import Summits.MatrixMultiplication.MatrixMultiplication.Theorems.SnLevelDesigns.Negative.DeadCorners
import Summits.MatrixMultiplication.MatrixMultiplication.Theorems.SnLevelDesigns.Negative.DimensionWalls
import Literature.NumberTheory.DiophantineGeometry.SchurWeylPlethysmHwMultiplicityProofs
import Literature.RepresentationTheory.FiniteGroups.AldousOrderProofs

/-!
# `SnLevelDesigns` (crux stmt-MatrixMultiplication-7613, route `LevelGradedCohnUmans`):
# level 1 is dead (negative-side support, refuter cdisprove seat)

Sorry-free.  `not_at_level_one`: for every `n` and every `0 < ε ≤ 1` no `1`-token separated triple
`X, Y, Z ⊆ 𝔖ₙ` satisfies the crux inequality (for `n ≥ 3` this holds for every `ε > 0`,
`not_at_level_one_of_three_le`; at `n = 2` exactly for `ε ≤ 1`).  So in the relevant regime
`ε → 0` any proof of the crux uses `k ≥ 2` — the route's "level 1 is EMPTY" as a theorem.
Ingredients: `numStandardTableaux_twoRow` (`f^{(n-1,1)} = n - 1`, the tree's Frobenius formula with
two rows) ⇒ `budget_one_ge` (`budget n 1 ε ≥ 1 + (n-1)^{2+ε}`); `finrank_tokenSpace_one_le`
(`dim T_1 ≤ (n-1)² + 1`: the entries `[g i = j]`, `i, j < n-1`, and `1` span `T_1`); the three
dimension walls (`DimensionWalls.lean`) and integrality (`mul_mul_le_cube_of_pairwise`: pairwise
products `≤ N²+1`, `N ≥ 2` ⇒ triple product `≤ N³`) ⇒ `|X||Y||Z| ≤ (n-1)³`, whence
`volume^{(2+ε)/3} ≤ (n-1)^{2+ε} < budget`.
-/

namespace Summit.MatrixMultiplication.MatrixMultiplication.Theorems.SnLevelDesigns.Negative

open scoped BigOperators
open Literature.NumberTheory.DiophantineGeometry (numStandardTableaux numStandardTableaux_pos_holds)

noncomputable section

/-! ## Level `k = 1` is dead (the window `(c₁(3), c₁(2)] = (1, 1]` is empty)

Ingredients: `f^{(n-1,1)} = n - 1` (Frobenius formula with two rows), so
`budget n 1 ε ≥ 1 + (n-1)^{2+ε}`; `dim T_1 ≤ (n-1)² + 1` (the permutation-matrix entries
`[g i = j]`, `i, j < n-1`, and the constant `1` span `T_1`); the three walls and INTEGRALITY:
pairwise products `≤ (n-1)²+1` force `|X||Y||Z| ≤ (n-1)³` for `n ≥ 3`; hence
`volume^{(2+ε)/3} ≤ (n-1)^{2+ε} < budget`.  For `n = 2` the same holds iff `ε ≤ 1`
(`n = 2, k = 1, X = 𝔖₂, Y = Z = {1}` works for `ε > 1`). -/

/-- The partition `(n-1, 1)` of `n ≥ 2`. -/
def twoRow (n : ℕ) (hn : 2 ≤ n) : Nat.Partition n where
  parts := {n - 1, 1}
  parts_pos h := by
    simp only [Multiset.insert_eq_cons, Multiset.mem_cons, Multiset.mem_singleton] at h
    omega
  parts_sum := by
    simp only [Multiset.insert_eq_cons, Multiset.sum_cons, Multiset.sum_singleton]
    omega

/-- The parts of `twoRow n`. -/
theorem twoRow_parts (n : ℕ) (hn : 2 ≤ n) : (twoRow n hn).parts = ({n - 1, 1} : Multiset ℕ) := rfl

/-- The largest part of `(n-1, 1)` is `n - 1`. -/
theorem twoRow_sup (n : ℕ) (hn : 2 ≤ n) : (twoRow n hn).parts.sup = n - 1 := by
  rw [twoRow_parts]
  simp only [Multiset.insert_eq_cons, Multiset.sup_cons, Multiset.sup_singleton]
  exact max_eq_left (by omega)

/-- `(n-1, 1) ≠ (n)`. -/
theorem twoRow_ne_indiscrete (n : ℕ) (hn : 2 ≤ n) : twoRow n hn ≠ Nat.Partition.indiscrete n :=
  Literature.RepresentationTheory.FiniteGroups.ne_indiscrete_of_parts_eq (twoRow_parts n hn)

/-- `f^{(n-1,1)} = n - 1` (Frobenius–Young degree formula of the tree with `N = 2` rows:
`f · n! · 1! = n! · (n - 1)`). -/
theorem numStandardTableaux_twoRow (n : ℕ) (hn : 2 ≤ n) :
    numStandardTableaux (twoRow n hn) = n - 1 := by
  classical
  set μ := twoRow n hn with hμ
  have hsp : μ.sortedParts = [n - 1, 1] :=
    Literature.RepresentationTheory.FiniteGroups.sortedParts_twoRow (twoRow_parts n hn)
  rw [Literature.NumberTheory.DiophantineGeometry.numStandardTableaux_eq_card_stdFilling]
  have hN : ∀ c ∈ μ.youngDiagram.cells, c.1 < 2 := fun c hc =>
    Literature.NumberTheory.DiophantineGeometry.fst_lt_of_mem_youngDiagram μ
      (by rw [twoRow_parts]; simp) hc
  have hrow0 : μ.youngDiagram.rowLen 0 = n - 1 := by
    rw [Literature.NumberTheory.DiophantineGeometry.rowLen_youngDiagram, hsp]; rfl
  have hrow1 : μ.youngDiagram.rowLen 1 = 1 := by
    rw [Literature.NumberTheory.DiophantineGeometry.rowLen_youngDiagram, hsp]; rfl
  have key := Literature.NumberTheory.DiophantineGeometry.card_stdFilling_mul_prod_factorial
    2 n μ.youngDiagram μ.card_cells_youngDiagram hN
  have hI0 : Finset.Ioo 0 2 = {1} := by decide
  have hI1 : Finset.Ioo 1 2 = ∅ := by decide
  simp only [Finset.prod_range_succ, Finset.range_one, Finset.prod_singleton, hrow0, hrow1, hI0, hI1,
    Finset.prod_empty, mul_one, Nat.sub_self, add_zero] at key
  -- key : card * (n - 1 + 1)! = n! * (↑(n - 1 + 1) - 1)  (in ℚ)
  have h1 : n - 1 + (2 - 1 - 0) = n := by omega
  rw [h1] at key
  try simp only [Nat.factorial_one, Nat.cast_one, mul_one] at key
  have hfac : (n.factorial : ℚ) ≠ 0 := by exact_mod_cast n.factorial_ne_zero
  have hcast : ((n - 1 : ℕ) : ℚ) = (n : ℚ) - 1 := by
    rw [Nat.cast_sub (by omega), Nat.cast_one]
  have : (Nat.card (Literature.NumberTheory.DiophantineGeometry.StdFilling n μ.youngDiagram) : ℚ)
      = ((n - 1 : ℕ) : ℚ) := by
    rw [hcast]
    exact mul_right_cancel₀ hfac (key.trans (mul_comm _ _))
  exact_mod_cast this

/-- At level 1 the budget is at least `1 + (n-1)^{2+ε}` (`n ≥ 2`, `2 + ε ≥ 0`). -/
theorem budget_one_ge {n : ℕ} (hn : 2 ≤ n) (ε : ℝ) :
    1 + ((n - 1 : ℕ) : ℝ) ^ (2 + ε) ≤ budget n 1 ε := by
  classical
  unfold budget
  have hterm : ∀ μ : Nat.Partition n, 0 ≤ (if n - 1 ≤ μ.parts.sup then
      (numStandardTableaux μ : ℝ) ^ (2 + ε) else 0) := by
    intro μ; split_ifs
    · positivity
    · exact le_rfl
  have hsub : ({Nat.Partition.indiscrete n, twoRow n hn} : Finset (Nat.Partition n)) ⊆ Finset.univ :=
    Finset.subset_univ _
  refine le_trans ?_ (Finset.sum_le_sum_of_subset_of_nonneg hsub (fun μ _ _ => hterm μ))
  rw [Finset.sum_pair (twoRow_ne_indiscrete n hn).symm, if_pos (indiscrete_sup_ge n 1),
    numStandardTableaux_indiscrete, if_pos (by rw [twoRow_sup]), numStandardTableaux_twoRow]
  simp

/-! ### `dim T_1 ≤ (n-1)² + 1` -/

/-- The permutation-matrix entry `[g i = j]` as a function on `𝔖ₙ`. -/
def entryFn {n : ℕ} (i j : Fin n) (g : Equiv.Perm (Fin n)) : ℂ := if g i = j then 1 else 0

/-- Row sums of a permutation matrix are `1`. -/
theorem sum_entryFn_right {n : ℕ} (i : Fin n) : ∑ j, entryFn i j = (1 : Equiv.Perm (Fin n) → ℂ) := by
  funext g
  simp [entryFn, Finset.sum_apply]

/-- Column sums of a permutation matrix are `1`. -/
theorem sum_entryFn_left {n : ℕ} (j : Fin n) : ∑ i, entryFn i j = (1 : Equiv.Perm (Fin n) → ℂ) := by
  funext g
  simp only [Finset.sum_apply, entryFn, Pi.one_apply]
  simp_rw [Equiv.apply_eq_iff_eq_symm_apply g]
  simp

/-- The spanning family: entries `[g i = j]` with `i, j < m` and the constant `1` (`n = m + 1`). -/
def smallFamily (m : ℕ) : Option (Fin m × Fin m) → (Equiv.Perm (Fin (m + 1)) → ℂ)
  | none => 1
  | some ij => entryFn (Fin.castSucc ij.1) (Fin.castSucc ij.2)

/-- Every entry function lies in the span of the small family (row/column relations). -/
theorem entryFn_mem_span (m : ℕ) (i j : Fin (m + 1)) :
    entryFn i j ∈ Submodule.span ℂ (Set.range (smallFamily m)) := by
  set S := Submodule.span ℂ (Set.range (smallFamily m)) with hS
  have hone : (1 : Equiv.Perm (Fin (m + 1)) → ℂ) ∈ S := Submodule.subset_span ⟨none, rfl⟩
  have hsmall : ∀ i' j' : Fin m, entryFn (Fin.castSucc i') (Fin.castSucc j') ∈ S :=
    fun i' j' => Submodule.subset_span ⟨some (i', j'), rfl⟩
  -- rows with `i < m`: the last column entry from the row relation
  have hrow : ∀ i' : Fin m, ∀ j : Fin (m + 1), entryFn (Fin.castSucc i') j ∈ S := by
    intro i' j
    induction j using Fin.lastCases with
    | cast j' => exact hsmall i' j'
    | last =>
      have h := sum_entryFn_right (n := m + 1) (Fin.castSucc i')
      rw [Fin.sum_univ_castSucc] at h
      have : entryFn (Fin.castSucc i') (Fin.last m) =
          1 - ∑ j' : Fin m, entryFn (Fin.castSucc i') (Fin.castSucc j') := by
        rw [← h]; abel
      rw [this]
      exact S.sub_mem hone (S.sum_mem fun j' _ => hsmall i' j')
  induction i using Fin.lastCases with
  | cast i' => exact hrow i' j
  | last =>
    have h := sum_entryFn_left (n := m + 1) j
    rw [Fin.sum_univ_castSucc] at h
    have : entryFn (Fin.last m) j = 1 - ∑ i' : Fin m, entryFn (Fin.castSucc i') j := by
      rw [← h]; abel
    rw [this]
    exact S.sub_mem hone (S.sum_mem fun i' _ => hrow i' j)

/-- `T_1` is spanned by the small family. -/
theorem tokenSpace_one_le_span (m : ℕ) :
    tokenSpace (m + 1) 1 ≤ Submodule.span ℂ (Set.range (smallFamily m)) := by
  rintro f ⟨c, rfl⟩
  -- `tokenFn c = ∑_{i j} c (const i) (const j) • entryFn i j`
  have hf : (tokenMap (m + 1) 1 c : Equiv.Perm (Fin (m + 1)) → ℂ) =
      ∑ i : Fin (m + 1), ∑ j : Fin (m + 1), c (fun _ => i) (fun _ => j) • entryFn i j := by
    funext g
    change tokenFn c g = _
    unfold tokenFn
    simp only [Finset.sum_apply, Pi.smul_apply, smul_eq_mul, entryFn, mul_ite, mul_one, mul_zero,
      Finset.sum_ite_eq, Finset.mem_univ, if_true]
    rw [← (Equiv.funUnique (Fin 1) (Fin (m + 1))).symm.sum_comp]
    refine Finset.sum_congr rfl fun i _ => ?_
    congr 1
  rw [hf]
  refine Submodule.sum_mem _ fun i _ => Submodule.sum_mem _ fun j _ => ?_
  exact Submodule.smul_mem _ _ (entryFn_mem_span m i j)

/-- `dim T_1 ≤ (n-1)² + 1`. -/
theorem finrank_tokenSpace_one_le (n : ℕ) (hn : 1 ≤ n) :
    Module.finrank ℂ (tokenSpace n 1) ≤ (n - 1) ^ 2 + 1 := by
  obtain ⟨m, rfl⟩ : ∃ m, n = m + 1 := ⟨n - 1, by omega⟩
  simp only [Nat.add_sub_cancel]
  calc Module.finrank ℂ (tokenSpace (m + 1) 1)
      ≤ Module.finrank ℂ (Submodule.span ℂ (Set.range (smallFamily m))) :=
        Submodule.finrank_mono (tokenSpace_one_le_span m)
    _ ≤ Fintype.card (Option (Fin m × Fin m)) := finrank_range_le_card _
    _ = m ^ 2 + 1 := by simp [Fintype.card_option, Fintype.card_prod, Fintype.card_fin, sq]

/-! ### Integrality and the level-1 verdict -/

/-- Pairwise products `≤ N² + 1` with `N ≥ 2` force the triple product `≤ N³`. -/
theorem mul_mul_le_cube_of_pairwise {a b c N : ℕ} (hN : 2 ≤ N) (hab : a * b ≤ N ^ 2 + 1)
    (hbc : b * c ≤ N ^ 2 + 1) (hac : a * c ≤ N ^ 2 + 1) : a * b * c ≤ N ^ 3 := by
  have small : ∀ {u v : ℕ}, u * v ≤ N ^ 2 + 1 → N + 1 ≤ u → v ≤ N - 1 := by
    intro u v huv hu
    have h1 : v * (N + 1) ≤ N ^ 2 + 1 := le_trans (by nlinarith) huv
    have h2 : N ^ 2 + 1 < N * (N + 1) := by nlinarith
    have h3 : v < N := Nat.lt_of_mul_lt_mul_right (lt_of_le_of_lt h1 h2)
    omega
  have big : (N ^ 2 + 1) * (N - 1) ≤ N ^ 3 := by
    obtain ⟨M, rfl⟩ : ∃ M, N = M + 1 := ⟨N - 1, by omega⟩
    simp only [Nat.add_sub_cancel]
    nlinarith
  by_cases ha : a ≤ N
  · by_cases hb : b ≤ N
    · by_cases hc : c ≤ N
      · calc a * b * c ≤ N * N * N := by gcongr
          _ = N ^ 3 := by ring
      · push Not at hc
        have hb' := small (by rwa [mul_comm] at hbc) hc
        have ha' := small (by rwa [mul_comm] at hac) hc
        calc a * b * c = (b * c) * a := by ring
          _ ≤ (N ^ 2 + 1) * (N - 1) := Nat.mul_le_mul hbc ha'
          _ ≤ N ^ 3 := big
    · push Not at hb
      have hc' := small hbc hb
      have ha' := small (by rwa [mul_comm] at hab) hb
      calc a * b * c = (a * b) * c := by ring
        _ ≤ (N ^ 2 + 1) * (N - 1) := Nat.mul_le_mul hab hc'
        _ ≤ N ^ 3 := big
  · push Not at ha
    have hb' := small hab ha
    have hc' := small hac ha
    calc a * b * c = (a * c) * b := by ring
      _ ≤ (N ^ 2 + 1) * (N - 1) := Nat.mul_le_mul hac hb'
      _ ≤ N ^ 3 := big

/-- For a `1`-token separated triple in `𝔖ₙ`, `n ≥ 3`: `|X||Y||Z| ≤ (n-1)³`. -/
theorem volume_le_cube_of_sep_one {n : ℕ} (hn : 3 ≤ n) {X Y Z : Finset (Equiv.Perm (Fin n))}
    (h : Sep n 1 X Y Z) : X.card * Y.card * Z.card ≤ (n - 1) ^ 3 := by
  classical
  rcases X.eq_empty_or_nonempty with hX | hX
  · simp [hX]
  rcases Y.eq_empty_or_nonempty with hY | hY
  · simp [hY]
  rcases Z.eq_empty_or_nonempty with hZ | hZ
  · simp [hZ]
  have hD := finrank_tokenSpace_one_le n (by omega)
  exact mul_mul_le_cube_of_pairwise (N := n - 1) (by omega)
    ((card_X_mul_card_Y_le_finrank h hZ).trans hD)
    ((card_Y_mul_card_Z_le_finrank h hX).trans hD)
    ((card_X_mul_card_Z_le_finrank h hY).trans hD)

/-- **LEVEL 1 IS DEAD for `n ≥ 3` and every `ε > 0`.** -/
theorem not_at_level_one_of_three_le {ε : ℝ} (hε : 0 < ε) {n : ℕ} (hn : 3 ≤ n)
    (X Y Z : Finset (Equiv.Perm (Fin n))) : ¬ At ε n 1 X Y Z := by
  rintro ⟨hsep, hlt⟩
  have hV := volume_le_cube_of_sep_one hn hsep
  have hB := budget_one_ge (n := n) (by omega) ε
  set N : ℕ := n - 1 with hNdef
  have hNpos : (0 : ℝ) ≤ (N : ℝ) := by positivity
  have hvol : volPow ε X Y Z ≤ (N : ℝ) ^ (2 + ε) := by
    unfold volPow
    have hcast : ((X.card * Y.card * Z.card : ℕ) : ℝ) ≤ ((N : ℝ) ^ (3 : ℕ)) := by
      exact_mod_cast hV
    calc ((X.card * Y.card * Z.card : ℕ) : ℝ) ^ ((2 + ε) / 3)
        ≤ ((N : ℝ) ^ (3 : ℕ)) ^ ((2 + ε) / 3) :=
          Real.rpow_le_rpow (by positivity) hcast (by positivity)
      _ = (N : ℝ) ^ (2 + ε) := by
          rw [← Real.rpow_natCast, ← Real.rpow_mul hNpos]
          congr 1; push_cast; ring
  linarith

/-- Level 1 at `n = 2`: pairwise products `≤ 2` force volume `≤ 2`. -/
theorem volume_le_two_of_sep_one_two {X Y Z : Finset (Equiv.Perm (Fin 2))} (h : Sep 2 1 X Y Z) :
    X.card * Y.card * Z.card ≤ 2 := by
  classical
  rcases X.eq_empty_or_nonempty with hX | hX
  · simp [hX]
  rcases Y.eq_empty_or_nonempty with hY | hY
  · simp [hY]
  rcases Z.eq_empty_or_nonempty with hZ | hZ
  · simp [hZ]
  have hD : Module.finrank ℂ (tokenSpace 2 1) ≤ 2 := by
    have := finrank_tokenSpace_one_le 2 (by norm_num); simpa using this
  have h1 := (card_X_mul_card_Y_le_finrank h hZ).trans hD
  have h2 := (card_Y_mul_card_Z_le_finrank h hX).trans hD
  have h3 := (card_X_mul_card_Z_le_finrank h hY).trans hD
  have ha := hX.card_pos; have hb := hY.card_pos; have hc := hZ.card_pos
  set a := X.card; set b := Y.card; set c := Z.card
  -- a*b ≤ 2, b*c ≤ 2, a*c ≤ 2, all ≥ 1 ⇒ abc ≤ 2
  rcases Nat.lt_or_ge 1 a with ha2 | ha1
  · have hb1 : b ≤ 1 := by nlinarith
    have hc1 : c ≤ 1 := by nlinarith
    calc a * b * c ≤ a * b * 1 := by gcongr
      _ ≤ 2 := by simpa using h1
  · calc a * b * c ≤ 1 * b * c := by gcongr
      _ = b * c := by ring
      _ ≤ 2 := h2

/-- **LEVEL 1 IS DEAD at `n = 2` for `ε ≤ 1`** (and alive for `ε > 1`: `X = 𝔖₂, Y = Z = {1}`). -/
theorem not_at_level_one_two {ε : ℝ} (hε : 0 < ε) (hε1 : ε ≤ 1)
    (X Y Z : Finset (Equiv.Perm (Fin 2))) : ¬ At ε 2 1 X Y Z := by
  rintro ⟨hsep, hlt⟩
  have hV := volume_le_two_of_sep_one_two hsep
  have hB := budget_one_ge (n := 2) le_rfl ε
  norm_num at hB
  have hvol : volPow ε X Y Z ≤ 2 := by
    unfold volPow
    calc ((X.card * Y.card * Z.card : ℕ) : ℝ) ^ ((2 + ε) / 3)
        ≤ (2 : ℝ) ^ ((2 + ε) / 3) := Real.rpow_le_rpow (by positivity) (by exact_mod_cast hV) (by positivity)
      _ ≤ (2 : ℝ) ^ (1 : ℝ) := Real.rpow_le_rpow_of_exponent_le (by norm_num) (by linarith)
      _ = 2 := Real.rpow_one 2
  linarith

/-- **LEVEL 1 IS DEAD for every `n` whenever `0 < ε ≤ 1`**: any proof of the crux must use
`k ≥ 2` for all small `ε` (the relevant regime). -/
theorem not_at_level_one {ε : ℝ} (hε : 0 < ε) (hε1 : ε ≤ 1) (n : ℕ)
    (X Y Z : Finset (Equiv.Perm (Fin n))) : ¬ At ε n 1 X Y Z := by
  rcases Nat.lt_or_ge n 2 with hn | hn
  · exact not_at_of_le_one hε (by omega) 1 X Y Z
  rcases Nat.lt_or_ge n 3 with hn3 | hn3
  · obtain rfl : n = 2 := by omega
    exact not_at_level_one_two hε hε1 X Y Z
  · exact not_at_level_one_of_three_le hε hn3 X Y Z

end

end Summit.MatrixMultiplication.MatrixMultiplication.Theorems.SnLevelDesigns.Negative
----------------
[What this task involves]
Please give an exact copy of the lines above, beginning with the line containing "by_cases ha : a ≤ N" and running through the line containing "set N : ℕ := n - 1 with hNdef", and of no other lines.

[Solved problem]
  by_cases ha : a ≤ N
  · by_cases hb : b ≤ N
    · by_cases hc : c ≤ N
      · calc a * b * c ≤ N * N * N := by gcongr
          _ = N ^ 3 := by ring
      · push Not at hc
        have hb' := small (by rwa [mul_comm] at hbc) hc
        have ha' := small (by rwa [mul_comm] at hac) hc
        calc a * b * c = (b * c) * a := by ring
          _ ≤ (N ^ 2 + 1) * (N - 1) := Nat.mul_le_mul hbc ha'
          _ ≤ N ^ 3 := big
    · push Not at hb
      have hc' := small hbc hb
      have ha' := small (by rwa [mul_comm] at hab) hb
      calc a * b * c = (a * b) * c := by ring
        _ ≤ (N ^ 2 + 1) * (N - 1) := Nat.mul_le_mul hab hc'
        _ ≤ N ^ 3 := big
  · push Not at ha
    have hb' := small hab ha
    have hc' := small hac ha
    calc a * b * c = (a * c) * b := by ring
      _ ≤ (N ^ 2 + 1) * (N - 1) := Nat.mul_le_mul hac hb'
      _ ≤ N ^ 3 := big

/-- For a `1`-token separated triple in `𝔖ₙ`, `n ≥ 3`: `|X||Y||Z| ≤ (n-1)³`. -/
theorem volume_le_cube_of_sep_one {n : ℕ} (hn : 3 ≤ n) {X Y Z : Finset (Equiv.Perm (Fin n))}
    (h : Sep n 1 X Y Z) : X.card * Y.card * Z.card ≤ (n - 1) ^ 3 := by
  classical
  rcases X.eq_empty_or_nonempty with hX | hX
  · simp [hX]
  rcases Y.eq_empty_or_nonempty with hY | hY
  · simp [hY]
  rcases Z.eq_empty_or_nonempty with hZ | hZ
  · simp [hZ]
  have hD := finrank_tokenSpace_one_le n (by omega)
  exact mul_mul_le_cube_of_pairwise (N := n - 1) (by omega)
    ((card_X_mul_card_Y_le_finrank h hZ).trans hD)
    ((card_Y_mul_card_Z_le_finrank h hX).trans hD)
    ((card_X_mul_card_Z_le_finrank h hY).trans hD)

/-- **LEVEL 1 IS DEAD for `n ≥ 3` and every `ε > 0`.** -/
theorem not_at_level_one_of_three_le {ε : ℝ} (hε : 0 < ε) {n : ℕ} (hn : 3 ≤ n)
    (X Y Z : Finset (Equiv.Perm (Fin n))) : ¬ At ε n 1 X Y Z := by
  rintro ⟨hsep, hlt⟩
  have hV := volume_le_cube_of_sep_one hn hsep
  have hB := budget_one_ge (n := n) (by omega) ε
  set N : ℕ := n - 1 with hNdef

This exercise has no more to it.